Today 3/31/2006 4:13:00 PM


Feeder Cattle: Nearby Future Looks Like A Red-Ink River



Compared to last week, feeder cattle prices came out of the gates slightly higher with support lent from last week's higher market. However, bearish pressure weighed on feedlot-bound cattle which ended the week unevenly steady to 2.00 lower with the full decline on weights over 850 lbs. The only bright spot on the true feeder cattle was on those lightweight enough and with condition suitable for grass interests that are currently mesmerized by the color green. Calf prices were very uneven this past week with good demand for thin-fleshed quality calves while fleshy new crops and plainer offerings were much harder to sell in many locations. Southeastern calf markets trended 3.00 higher to 5.00 lower with active trading in some early-week venues like the Blue Grass Stockyards in Lexington, Kentucky, but much slower market activity reported in many smaller auctions across the South. By far, this week's best demand was on longtime weaned, old crop calves and thin "green" yearlings in the Midwest and Plains. The 600-700 lb stocker steers at the Oklahoma National Stockyards were quoted 6.00-10.00 higher. This resulted in a steer/heifer price spread of well over 20.00 cwt which is curiously similar in many other locations. Buyers want cattle that can hit Flint Hills or Osage pastures with their heads down and never look back, while not letting freight eat up their profit potential. Although, the price tag on these stockers may not leave much room for a profit if the fed cattle market doesn't stabilize soon.

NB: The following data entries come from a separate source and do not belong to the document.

import Literature.AlgebraicGeometry.Motives.HodgeThetaSubalgebraUnitaryOrthogonalChainPos
import Literature.AlgebraicGeometry.Motives.HodgeThetaSubalgebraUnitaryFortyOneFortyThreeGoodRankCores
import Literature.AlgebraicGeometry.Motives.HodgeThetaSubalgebraUnitaryRaisingDimension
import Literature.AlgebraicGeometry.Motives.HodgeThetaSubalgebraUnitaryThirtyTwoFiftyOneCorePart1
import Literature.AlgebraicGeometry.Motives.HodgeThetaSubalgebraUnitaryTwentyEightFiftyFiveCorePart1
import Literature.AlgebraicGeometry.Motives.HodgeThetaSubalgebraUnitaryTwentyEightThirtyNineCorePart2
import Literature.AlgebraicGeometry.Motives.HodgeThetaSubalgebraUnitaryTwentyEightThirtyThreeCorePart1
import Literature.AlgebraicGeometry.Motives.HodgeThetaSubalgebraUnitaryTwentyOneFiftyCorePart1
import Literature.AlgebraicGeometry.Motives.HodgeThetaSubalgebraUnitaryTwentyEightFiftyOneCorePart2
import HarnessLib
import Literature.AlgebraicGeometry.Motives.HodgeThetaSubalgebraUnitaryConstantRankLeviThree
import Literature.AlgebraicGeometry.Motives.HodgeThetaSubalgebraUnitaryEightNineCore
import Literature.AlgebraicGeometry.Motives.HodgeThetaSubalgebraUnitaryFiveCoreAll
import Literature.AlgebraicGeometry.Motives.HodgeThetaSubalgebraUnitaryFourOddCore
import Literature.AlgebraicGeometry.Motives.HodgeThetaSubalgebraUnitarySixSevenCoreAll
import Literature.AlgebraicGeometry.Motives.HodgeThetaSubalgebraUnitaryThreeCoprimeCore

/-!
# (Part 3 of 3 — lemmas) The `Θ`-subalgebra theorem for unitary multiplicities `(28, 51)` — a `p = 79` cell by minimal-rank base points
# and sub-Levi recursion (Ribet 1983 Thm. 3, Lie step; abelian 79-folds of type `(28, 51)`)

Family `hodge`, layer `Literature/AlgebraicGeometry/Motives` (pure linear algebra over `ℂ`; no geometry). Research
context: cell `pub-hodge-ring2` (HONEST FRAMING: research route conditional on HC_CM; not a corollary; Q11.4-sentence-2
already refuted in dim ≥ 3), Literature lane gen 89. UNCONDITIONAL; theorems only, no definition, no named fact
(D-0026), no `sorry`.

THE PRINT. K. A. Ribet, Amer. J. Math. 105 (1983), Thm. 3 = Gordon's survey Thm. 6.3 (3) [held
`paper:arxiv-alg-geom_9709030` p. 18]. THE METHOD: `HodgeThetaSubalgebraUnitarySixteenTwentyOneCore` (a raising operator
`B` of MINIMAL non-zero rank `m`, the profile dichotomy `i + j ≤ m` or `i, j ≥ m`, tree cores making a Levi algebra full
or killing a Levi rank, lifts `UnitaryRaisingSpace.exists_raise_finrank_range_eq` + `UnitaryLeviSetup.exists_lift`, two
pencils `UnitaryGenericRank.exists_finrank_le_and_finrank_le`, the non-vanishing lemma
`UnitaryLeviFull.exists_raise_commute_apply_ne_zero`, TOOL C `UnitaryConstantRank.exists_raise_rank_ne_two`, TOOL F
`UnitaryConstantRank.false_of_le_rank`), the full-rank chain `UnitaryConstantRank.dvd_of_rank_eq_finrank`
(`HodgeThetaSubalgebraUnitaryNineTwentyEightCore`) and TOOL G `UnitaryOrthogonalChain.false_of_constProfile`.

THIS PART FILE holds minimal-rank lemmas of the cell (the gate caps a proposal at 200 kB); the core theorem `UnitaryTwentyEightFiftyOne.eq_top_of_smul` is assembled in `HodgeThetaSubalgebraUnitaryTwentyEightFiftyOneCore`.

THE CELL `(28 | 51)`. Good ranks 1, 2, 4, 5, 7, 11, 13 (Levi types `(1|50)`, `(2|49)`, `(4|47)`, `(5|46)`, `(7|44)`, `(11|40)`, `(13|38)` are tree cores); a proper `𝔊` has
raising ranks in `{0, 3, 6, 8, 9, 10, 12, 14, 15, 16, 17, 18, 19, 20, 21, 22, 23, 24, 25, 26, 27, 28}`; `m` minimal non-zero, `B` of rank `m`; a commuting raising `X` has profile
`(i, j)` (`i + j` a raising rank, `i + j ≤ m` or `i, j ≥ m`). SUB-LEVI RECURSION: when the non-zero profiles are constantly
`(i, j)`, the Levi algebra `L⁺` (resp. `L⁻`) is a `Θ`-algebra whose non-zero raising ranks are all `i` (resp. `j`), and the
same minimal-rank analysis applies to it (the `sub…` lemmas of §1).
* `m = 3` (`U⁺` of type `(25 | 3)`, `U⁻` of type `(3 | 48)`): `L⁺` of type `(25 | 3)` is full and a lift with `i = 2` has `j ∈ {1}`, killed in `L⁻` (type `(3 | 48)`).
* `m = 6` (`U⁺` of type `(22 | 6)`, `U⁻` of type `(6 | 45)`): after the Levi kills the profiles are [(0, 0), (0, 6), (6, 0), (6, 6)], so `L⁺` (type `(22 | 6)`) is a `Θ`-algebra with non-zero raising ranks in `{6}` — impossible by the sub-Levi lemmas.
* `m = 8` (`U⁺` of type `(20 | 8)`, `U⁻` of type `(8 | 43)`): after the Levi kills every profile has `j = 0` (profiles [(0, 0), (8, 0)]), against the non-vanishing lemma on `U⁻`.
* `m = 9` (`U⁺` of type `(19 | 9)`, `U⁻` of type `(9 | 42)`): after the Levi kills every profile has `i = 0` (profiles [(0, 0), (0, 9)]), against the non-vanishing lemma.
* `m = 10` (`U⁺` of type `(18 | 10)`, `U⁻` of type `(10 | 41)`): after the Levi kills every profile has `i = 0` (profiles [(0, 0)]), against the non-vanishing lemma.
* `m = 12` (`U⁺` of type `(16 | 12)`, `U⁻` of type `(12 | 39)`): after the Levi kills the profiles are [(0, 0), (0, 12), (2, 10), (4, 8), (6, 6), (12, 0), (12, 12)], so `L⁻` (type `(12 | 39)`) is a `Θ`-algebra with non-zero raising ranks in `{6, 8, 10, 12}` — impossible by the sub-Levi lemmas.
* `m = 14` (`U⁺` of type `(14 | 14)`, `U⁻` of type `(14 | 37)`): after the Levi kills every profile has `j = 0` (profiles [(0, 0), (14, 0)]), against the non-vanishing lemma on `U⁻`.
* `m = 15` (`U⁺` of type `(13 | 15)`, `U⁻` of type `(15 | 36)`): `L⁺` of type `(13 | 15)` is full and a lift with `i = 2` has `j ∈ {13}`, killed in `L⁻` (type `(15 | 36)`).
* `m = 16` (`U⁺` of type `(12 | 16)`, `U⁻` of type `(16 | 35)`): the non-zero profiles [(0, 16), (2, 14), (4, 12), (6, 10), (8, 8)] are pairwise exclusive, so constant; `(2, 14)`: TOOL C on `L⁺`; `(4, 12)`: `L⁺` (type `(12 | 16)`) has constant rank `4`; `(6, 10)`: `L⁺` (type `(12 | 16)`) has constant rank `6`; `(8, 8)`: `L⁺` (type `(12 | 16)`) has constant rank `8`.
* `m = 17` (`U⁺` of type `(11 | 17)`, `U⁻` of type `(17 | 34)`): `L⁺` of type `(11 | 17)` is full and a lift with `i = 4` has `j ∈ {13}`, killed in `L⁻` (type `(17 | 34)`).
* `m = 18` (`U⁺` of type `(10 | 18)`, `U⁻` of type `(18 | 33)`): the non-zero profiles [(0, 18), (3, 15), (4, 14), (6, 12), (9, 9), (10, 8)] are pairwise exclusive, so constant; `(3, 15)`: `L⁺` (type `(10 | 18)`) has constant rank `3`; `(4, 14)`: `L⁺` (type `(10 | 18)`) has constant rank `4`; `(6, 12)`: `L⁺` (type `(10 | 18)`) has constant rank `6`; `(9, 9)`: TOOL G; `(10, 8)`: TOOL G.
* `m = 19` (`U⁺` of type `(9 | 19)`, `U⁻` of type `(19 | 32)`): after the Levi kills every profile has `i = 0` (profiles [(0, 0)]), against the non-vanishing lemma.
* `m = 20` (`U⁺` of type `(8 | 20)`, `U⁻` of type `(20 | 31)`): after the Levi kills every profile has `i = 0` (profiles [(0, 0)]), against the non-vanishing lemma.
* `m = 21` (`U⁺` of type `(7 | 21)`, `U⁻` of type `(21 | 30)`): the non-zero profiles [(0, 21), (3, 18), (6, 15), (7, 14)] are pairwise exclusive, so constant; `(3, 18)`: `L⁺` (type `(7 | 21)`) has constant rank `3`; `(6, 15)`: `L⁻` (type `(21 | 30)`) has constant rank `15`; `(7, 14)`: TOOL G.
* `m = 22` (`U⁺` of type `(6 | 22)`, `U⁻` of type `(22 | 29)`): after the Levi kills every profile has `i = 0` (profiles [(0, 0)]), against the non-vanishing lemma.
* `m = 23` (`U⁺` of type `(5 | 23)`, `U⁻` of type `(23 | 28)`): `L⁺` of type `(5 | 23)` is full; two pencils (lifts with `i = 1`, `i = 2`).
* `m = 24` (`U⁺` of type `(4 | 24)`, `U⁻` of type `(24 | 27)`): after the Levi kills every profile has `i = 0` (profiles [(0, 0), (0, 24)]), against the non-vanishing lemma.
* `m = 25` (`U⁺` of type `(3 | 25)`, `U⁻` of type `(25 | 26)`): `L⁺` of type `(3 | 25)` is full and a lift with `i = 2` has `j ∈ {23}`, killed in `L⁻` (type `(25 | 26)`).
* `m = 26` (`U⁺` of type `(2 | 26)`, `U⁻` of type `(26 | 25)`): after the Levi kills every profile has `i = 0` (profiles [(0, 0)]), against the non-vanishing lemma.
* `m = 27` (`U⁺` of type `(1 | 27)`, `U⁻` of type `(27 | 24)`): `L⁺` of type `(1 | 27)` is full and a lift with `i = 1` has no feasible `j`.
* `m = 28 = dim P`: the full-rank chain would give `28 ∣ 51`.

## References
* [Ribet1983] K. A. Ribet, *Hodge classes on certain types of abelian varieties*, Amer. J. Math. 105 (1983), Thm. 3.
* [Gordon1997] B. B. Gordon, *A survey of the Hodge conjecture for abelian varieties*, Thm. 6.3 (3), pp. 18–19.
* [Deligne1982HodgeCycles] P. Deligne, *Hodge cycles on abelian varieties*, LNM 900 (1982), I §3 Prop. 3.4, 3.6.
* [GoodmanWallachGTM255] R. Goodman, N. R. Wallach, GTM 255 (2009), §2.3.1, §4.1.1.
* [HoffmanKunze1971LinearAlgebra] K. Hoffman, R. Kunze, *Linear Algebra* (1971), §3.1 Thm. 2, §6.7, §8.5.
-/

noncomputable section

Feedlots sold showlists 2.00 lower this week from 84.00-84.50 and the nearby future looks like a red ink river. April through October CME live cattle contracts all ended the week below 80.00 with sharp losses on Friday's session following the release of the USDA's Prospective Plantings Report. Expected corn acreage came out well below expectations at 78 million acres and projected soybean acres were quoted well above analysts predictions at 76.9 million acres. Cattle feeders have operated for the past few years with the benefits of cheap corn, but lower production and the added demand from ethanol plants could change this luxury, not to mention the possibility of a dry year and low yields. Fed cattle prices are expected to trade in the mid 70's this summer while most breakevens on these cattle are over 85.00. However, some optimists believe that unusually large feedlot placements over the past few months, due to the dry winter across the Plains, will be offset by extremely tight supplies of feeders available this spring. The size of the graze-out wheat runs will tell the tale as most pastures are empty and the hot-wire has already been rolled up. However, there are a few spots off the main highway, like northwestern Oklahoma, where cattle continue to enjoy graze-out wheat.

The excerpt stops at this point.